» Data extract
"""

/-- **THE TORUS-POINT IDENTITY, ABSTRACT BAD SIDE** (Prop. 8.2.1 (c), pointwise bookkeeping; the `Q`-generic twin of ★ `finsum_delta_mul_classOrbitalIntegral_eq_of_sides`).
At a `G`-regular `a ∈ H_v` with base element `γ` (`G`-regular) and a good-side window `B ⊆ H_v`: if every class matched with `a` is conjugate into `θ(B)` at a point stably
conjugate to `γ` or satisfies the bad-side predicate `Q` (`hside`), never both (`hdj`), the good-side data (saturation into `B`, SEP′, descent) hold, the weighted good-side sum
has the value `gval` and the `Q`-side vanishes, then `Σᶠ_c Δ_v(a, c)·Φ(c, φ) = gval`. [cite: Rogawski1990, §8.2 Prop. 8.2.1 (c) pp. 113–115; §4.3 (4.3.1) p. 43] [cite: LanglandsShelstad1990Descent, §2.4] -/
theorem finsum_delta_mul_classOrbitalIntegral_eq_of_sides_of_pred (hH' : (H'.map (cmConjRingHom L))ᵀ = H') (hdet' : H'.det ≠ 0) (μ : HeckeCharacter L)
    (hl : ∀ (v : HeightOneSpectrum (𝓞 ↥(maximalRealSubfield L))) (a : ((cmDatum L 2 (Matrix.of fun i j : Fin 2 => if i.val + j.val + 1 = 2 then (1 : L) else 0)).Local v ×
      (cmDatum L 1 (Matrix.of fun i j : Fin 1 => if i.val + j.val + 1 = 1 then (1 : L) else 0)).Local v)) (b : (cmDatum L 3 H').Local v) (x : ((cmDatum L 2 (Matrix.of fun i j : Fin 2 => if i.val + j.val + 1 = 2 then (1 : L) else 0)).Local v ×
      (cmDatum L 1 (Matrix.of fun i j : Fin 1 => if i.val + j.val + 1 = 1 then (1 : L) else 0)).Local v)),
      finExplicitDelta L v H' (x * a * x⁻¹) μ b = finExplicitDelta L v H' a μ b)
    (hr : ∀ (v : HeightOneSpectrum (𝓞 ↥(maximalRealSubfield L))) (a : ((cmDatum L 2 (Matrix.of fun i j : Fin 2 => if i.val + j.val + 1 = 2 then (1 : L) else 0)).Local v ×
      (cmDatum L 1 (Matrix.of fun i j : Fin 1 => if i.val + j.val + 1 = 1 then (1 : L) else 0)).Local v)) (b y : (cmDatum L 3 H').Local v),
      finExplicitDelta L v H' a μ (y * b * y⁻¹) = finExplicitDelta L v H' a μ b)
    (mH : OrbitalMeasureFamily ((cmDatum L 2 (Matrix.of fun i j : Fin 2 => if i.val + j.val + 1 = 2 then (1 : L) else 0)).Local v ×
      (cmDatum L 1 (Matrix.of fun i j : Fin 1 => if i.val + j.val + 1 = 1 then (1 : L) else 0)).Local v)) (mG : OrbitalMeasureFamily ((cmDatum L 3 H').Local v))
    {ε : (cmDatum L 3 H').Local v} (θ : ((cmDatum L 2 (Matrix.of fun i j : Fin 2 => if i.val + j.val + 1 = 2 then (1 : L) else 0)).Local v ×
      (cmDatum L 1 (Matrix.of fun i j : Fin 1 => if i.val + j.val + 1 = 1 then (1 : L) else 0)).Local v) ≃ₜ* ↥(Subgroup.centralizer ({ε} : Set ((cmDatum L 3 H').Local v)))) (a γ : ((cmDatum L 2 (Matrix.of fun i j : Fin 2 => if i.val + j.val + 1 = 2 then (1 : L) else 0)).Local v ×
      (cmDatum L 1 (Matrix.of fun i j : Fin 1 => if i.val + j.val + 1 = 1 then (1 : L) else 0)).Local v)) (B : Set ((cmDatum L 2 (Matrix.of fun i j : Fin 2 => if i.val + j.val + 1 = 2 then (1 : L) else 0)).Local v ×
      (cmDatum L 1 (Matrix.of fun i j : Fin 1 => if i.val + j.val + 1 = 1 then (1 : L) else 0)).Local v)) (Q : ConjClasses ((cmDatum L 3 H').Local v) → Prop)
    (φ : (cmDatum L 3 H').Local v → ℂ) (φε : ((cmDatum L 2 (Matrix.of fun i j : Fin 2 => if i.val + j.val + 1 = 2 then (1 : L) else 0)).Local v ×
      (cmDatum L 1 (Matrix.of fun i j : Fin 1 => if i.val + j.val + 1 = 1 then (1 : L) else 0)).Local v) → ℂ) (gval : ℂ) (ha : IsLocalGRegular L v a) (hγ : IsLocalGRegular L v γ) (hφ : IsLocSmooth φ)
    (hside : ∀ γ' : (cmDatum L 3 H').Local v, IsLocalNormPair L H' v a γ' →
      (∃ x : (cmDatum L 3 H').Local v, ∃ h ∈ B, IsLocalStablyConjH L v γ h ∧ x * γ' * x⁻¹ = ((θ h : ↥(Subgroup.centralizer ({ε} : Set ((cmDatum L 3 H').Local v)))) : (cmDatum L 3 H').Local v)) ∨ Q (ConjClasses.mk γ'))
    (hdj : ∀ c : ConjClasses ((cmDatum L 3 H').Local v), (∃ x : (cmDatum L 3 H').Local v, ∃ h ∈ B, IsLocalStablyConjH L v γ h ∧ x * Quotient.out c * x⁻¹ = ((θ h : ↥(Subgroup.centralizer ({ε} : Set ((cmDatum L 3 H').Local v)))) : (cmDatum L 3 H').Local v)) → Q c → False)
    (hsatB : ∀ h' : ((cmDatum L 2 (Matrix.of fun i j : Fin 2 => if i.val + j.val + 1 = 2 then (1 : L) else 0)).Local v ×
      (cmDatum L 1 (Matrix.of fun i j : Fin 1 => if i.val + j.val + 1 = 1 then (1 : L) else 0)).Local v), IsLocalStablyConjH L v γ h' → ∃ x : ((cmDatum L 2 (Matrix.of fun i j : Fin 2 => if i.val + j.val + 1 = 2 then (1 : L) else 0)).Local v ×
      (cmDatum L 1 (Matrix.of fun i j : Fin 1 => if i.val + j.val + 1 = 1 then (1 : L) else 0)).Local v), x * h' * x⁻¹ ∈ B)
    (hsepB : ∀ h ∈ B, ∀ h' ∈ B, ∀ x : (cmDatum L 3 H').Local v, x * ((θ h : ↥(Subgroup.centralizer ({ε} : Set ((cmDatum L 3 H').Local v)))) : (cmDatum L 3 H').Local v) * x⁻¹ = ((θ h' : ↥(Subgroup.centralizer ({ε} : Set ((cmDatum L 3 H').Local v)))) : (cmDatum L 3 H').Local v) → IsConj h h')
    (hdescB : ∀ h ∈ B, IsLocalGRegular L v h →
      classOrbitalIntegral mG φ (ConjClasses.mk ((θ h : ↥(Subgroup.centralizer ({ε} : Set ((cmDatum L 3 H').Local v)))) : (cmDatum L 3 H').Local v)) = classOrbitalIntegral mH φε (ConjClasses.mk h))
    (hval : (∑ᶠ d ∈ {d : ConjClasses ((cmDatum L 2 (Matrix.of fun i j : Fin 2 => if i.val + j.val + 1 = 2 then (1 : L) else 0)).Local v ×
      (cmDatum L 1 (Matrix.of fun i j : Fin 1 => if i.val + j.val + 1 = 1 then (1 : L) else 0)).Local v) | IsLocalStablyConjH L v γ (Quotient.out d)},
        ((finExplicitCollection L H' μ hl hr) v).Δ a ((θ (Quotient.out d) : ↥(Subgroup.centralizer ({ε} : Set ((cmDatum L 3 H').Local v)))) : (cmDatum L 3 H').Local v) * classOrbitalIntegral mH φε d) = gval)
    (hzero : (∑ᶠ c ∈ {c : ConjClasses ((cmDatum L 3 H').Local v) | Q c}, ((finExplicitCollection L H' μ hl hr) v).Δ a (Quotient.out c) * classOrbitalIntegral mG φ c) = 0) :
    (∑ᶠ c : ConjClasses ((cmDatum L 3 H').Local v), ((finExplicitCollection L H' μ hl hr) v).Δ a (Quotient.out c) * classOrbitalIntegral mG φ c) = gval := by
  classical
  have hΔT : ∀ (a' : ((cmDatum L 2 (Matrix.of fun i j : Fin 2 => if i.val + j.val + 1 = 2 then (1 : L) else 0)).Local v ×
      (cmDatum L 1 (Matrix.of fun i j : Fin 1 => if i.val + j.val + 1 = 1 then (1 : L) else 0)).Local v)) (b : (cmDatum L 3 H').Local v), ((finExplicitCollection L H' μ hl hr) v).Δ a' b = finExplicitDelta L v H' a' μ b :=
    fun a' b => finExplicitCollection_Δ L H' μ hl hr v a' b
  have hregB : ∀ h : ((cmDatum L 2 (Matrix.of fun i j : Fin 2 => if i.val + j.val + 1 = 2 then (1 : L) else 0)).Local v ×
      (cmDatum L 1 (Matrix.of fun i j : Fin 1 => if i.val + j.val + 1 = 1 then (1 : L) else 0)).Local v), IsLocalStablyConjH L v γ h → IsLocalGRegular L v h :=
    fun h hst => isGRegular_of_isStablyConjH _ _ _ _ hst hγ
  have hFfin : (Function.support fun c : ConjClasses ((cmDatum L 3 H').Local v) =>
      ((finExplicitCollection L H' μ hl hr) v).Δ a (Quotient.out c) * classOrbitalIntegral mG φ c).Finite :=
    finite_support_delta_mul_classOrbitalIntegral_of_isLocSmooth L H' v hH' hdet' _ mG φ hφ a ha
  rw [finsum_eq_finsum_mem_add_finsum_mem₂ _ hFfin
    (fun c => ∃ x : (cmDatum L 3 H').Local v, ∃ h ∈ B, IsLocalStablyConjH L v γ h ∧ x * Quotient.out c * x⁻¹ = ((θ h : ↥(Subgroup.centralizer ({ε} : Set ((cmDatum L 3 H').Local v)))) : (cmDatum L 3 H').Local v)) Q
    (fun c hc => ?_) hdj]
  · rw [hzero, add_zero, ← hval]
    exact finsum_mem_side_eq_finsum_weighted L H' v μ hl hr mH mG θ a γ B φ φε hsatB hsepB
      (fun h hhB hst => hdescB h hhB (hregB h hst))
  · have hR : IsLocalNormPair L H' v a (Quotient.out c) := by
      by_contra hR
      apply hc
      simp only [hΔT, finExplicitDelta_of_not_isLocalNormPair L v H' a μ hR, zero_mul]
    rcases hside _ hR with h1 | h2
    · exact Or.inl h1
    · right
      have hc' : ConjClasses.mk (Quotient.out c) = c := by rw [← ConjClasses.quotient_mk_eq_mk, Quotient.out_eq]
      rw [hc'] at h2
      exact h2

"""

» Aim of the task
Your task is to set down only the lines that run from the opening of the listing to the line with "weighted good-side sum", both ends included, each unchanged.

» Result of the exercise
/-- **THE TORUS-POINT IDENTITY, ABSTRACT BAD SIDE** (Prop. 8.2.1 (c), pointwise bookkeeping; the `Q`-generic twin of ★ `finsum_delta_mul_classOrbitalIntegral_eq_of_sides`).
At a `G`-regular `a ∈ H_v` with base element `γ` (`G`-regular) and a good-side window `B ⊆ H_v`: if every class matched with `a` is conjugate into `θ(B)` at a point stably
conjugate to `γ` or satisfies the bad-side predicate `Q` (`hside`), never both (`hdj`), the good-side data (saturation into `B`, SEP′, descent) hold, the weighted good-side sum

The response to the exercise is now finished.